Exercise aim ->
Before you finish, make sure each line of the records has been retyped exactly.

Record extracts ->

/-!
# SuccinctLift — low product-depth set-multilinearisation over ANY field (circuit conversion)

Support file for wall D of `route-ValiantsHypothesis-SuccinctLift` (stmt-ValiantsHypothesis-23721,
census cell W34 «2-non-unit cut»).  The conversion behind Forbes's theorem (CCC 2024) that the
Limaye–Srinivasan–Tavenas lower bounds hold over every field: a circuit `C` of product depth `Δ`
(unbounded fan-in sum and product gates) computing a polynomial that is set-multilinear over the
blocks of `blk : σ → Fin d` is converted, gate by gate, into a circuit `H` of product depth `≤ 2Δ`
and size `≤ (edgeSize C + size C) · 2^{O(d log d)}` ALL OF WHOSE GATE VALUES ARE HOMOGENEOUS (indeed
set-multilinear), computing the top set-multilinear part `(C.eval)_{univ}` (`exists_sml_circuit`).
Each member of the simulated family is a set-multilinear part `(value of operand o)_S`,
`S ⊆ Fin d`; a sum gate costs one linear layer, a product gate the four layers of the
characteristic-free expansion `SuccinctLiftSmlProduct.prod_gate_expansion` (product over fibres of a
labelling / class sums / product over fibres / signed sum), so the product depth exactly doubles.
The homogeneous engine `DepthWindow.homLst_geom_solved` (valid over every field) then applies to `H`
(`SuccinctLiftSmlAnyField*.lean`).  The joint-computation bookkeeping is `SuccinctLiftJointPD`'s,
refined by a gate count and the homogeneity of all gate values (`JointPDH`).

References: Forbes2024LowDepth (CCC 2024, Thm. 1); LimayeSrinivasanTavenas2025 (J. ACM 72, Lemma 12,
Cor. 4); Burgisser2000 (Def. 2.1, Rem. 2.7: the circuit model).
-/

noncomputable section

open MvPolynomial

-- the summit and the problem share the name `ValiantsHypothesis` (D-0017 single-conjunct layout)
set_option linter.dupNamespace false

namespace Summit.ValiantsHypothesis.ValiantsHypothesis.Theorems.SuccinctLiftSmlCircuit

Response ->
/-!
# SuccinctLift — low product-depth set-multilinearisation over ANY field (circuit conversion)

Support file for wall D of `route-ValiantsHypothesis-SuccinctLift` (stmt-ValiantsHypothesis-23721,
census cell W34 «2-non-unit cut»).  The conversion behind Forbes's theorem (CCC 2024) that the
Limaye–Srinivasan–Tavenas lower bounds hold over every field: a circuit `C` of product depth `Δ`
(unbounded fan-in sum and product gates) computing a polynomial that is set-multilinear over the
blocks of `blk : σ → Fin d` is converted, gate by gate, into a circuit `H` of product depth `≤ 2Δ`
and size `≤ (edgeSize C + size C) · 2^{O(d log d)}` ALL OF WHOSE GATE VALUES ARE HOMOGENEOUS (indeed
set-multilinear), computing the top set-multilinear part `(C.eval)_{univ}` (`exists_sml_circuit`).
Each member of the simulated family is a set-multilinear part `(value of operand o)_S`,
`S ⊆ Fin d`; a sum gate costs one linear layer, a product gate the four layers of the
characteristic-free expansion `SuccinctLiftSmlProduct.prod_gate_expansion` (product over fibres of a
labelling / class sums / product over fibres / signed sum), so the product depth exactly doubles.
The homogeneous engine `DepthWindow.homLst_geom_solved` (valid over every field) then applies to `H`
(`SuccinctLiftSmlAnyField*.lean`).  The joint-computation bookkeeping is `SuccinctLiftJointPD`'s,
refined by a gate count and the homogeneity of all gate values (`JointPDH`).

References: Forbes2024LowDepth (CCC 2024, Thm. 1); LimayeSrinivasanTavenas2025 (J. ACM 72, Lemma 12,
Cor. 4); Burgisser2000 (Def. 2.1, Rem. 2.7: the circuit model).
-/

noncomputable section

open MvPolynomial

-- the summit and the problem share the name `ValiantsHypothesis` (D-0017 single-conjunct layout)
set_option linter.dupNamespace false

namespace Summit.ValiantsHypothesis.ValiantsHypothesis.Theorems.SuccinctLiftSmlCircuit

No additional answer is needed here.